Tarnished plant bugs overwinter as adults or nymphs in weeds, shrubs, and garden debris. They emerge in early spring to feed on seedlings and budding plants. They lay eggs in plant tissue. Eggs hatch in 5 to 7 days then nymphs feed for three to four weeks before molting to adulthood.

There are up to five generations of tarnished plant bugs each year.

Tarnished plant bugs are found throughout the United States and Canada.

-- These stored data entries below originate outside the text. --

import Summits.HodgeConjecture.CorCM.HypDel.ExtAmbientReceptacleHDel
import Summits.HodgeConjecture.CorCM.HypDel.ExtAmbientReceptacleQArchC
import Summits.HodgeConjecture.HodgeConjecture.Theorems.F1ExtHodgeTypeStubS2Imm
import Summits.HodgeConjecture.HodgeConjecture.Theorems.F1ExtHodgeTypeStubS2Pair
import Summits.HodgeConjecture.HodgeConjecture.Theorems.F1ExtHodgeTypeStubFrame
import Summits.HodgeConjecture.HodgeConjecture.Theorems.F1ExtHodgeTypeStubS2inj
import Summits.HodgeConjecture.HodgeConjecture.Theorems.F1ExtHodgeTypeStubS4
import Summits.HodgeConjecture.HodgeConjecture.Theorems.F1ExtHodgeTypeStubSQuot
import Summits.HodgeConjecture.HodgeConjecture.Theorems.F1ExtHodgeTypeStubS2ImmHolds
import Literature.AlgebraicGeometry.ShimuraVarieties.SiegelBorelExtensionHolds
import HarnessLib
import Summits.HodgeConjecture.CorCM.HypDel.MumfordModuliReceptacle
import Summits.HodgeConjecture.HodgeConjecture.Theorems.MumfordRouteXiAssembly
import Summits.HodgeConjecture.CorCM.HypDel.M1primeOfFU   -- v5.0: ★ E-FU HEAD `M1prime_of_F_U : (F) → (U) → M1′` (Road S chain Part1…Part7 + HEAD)
import Literature.AlgebraicGeometry.ModuliOfAbelianVarieties.SiegelFineModuliSchemeRelDim   -- v5.2: ★ p737414 (F′) `lan2013_siegelFineModuliScheme_relDim` + plug `lan2013_of_relDim` (director s164 Y-E2)
import Summits.HodgeConjecture.HodgeConjecture.Theorems.UOfF   -- v5.2: ★ p737802 `UOfF.U_of_relDim_F` — (U) IS A THEOREM of (F′) (B-p12 g13; UHead v0.22 port)
import Summits.HodgeConjecture.HodgeConjecture.Theorems.EquidimRelDimOfF   -- v5.3: ★ p755621 E-road head `relDim_of_F : (F) → (F′)` sorry-free (EQUIDIM BY PROOF; B-plan1 E-road pen)
import Literature.AlgebraicGeometry.ModuliOfAbelianVarieties.SiegelFineModuliSchemeLevelDescent   -- v5.4: ★ p766238 F-10 LEVEL DESCENT `lan2013_siegelFineModuliScheme_of_large_levels` — (F) ⟸ the (F) clauses at all LARGE levels (B-plan1 g16 F-DAG node F-10; B-p02 g13 (pack))
import Literature.AlgebraicGeometry.ModuliOfAbelianVarieties.SiegelFineModuliSchemeOfCores   -- v5.5-C: F-12-of-cores ED. 2 `exists_threshold_siegelFineModuliScheme_of_cores'` (B-p11 (g19) v3 variant (iii) 553295abf326cc2c; ★ p793324, 2026-08-30)
import Summits.HodgeConjecture.HodgeConjecture.Theorems.F13PluckerProducerStubPL   -- v5.6 «Q-PL»: ★ p795314 the importable twin of the sorry-free F-13 line (`stub_PL_of_cores_holds : ‹II› → ‹F3› → ‹PL›`, TRIO)
import Literature.AlgebraicGeometry.AbelianSchemes.LinearRigidificationStepTwo   -- v5.8 «Q-II»: ★ p796432 F23 `AbelianSchemeOver.exists_groupLawLocus_of_projective` — CORE II (hII″) IS A THEOREM ([MFK94] Prop. 6.16 + Thm. 6.14 Step II, projective; F-4 line `Cruxes/HDel/Lines/F4LinearRigidificationII` ED. 3f `stub_IIrep'` TRIO)
import Summits.HodgeConjecture.HodgeConjecture.Theorems.F3DualAbelianSchemeStubF3   -- v5.9 «Q-F3»: ★ p797885 T4 `…F3DualAbelianScheme.stub_F3_holds` — CORE F3 IS A THEOREM (F-3 line `Cruxes/HDel/Lines/F3DualAbelianScheme` letters (K) p792729 · (L) p788891 · (Z) p797538 · (M) p797770; F0P1c-p06 (g2))
import Summits.HodgeConjecture.HodgeConjecture.Theorems.F11SmoothRoadAStubF11   -- v5.10 «Q-F11»: ★ p806948 `…F11SmoothRoadA.stub_F11_holds` — CORE F11 IS A THEOREM (F-11 line `Cruxes/HDel/Lines/F11SmoothRoadA` ED. 5 over α1-P `…stub_liftWithLineBundle_holds` (grandchild `F11LiftWithLineBundle` v0.3b: G0 p792666 · G1-P MONO-G1 · G2-P MONO-G2) and α2′ (T4 rider p797885); F0P1b cell, author B-p05)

Scientific name: Lygus lineolaris

Target plants

Tarnished plant bugs feed on lettuce, celery, tomatoes, potatoes, eggplants, peppers, cauliflower, cabbage, broccoli, turnips, Asian greens, cucumbers, beans, carrots, Swiss chard, beets, asparagus, strawberries, peaches, and pears.

Feeding habits and damage

Adults and nymphs suck plant juices from leaves, flowers, and fruits causing shoots to wilt and dieback and fruits to become distorted. Tarnished plant bugs can cause catfacing on tomato fruits and can leave cloudy spots on fruit. They cause lettuce leaves to become yellow with necrotic spots. They can cause strawberry fruits to become discolored. They feed on pepper and eggplant flower buds causing them to drop. They can create sunken spots on pear and peach fruit and dwarf the fruit.

Organic controls

Exclude tarnished plant bugs by covering plants with spun poly floating row covers. Place white sticky traps around the garden about two feet above the ground; tarnished plant bugs will be attracted. Spray seriously infested plants with pyrethrin or dust with sabadilla as a last resort.

Organic control calendar

Here is what you can do seasonally to control tarnished plant bugs:

  • Before planting: Plant pollen-producing plants around the garden to attract native tarnished plant bug predators such as big-eyed bugs, damsel bugs, and pirate bugs. Place white sticky traps around the garden to trap bugs; hang the traps 2 feet above the ground; check daily to make sure you are not catching beneficial insects; you may need a hand lens to actually see tarnished plant bugs. Remove weeds that tarnished plant bugs feed on–dandelion, chickweed, lamb’s quarters, smartweed, wild mustard, curly dock, and pigweed.
  • At planting time: Place spun poly row covers over plants to keep tarnished plant bugs out; lay row covers directly on plants or on supports to form tunnels; be sure to seal the edges at the ground level with the soil. Spray plants with kaolin clay before bugs become active; this will deter bugs from landing and laying eggs and feeding.
  • While crops develop: Spray plants with a garlic spray to deter bugs from feeding and laying eggs. Protect plants with floating row covers. Dust plants with sabadilla early in the morning. Use rotenone or pyrethrum dust or spray every 3 to 4 days to control bugs; spraying is unlikely to curtail heavy infestations.
  • After harvest: Remove spent plants and plant debris from the garden. Adult tarnished plant bugs overwinter in weeds, plant debris, and in cracks in tree bark.

Natural predators

Insect predators include big-eyed bugs, damsel bugs, and pirate bugs.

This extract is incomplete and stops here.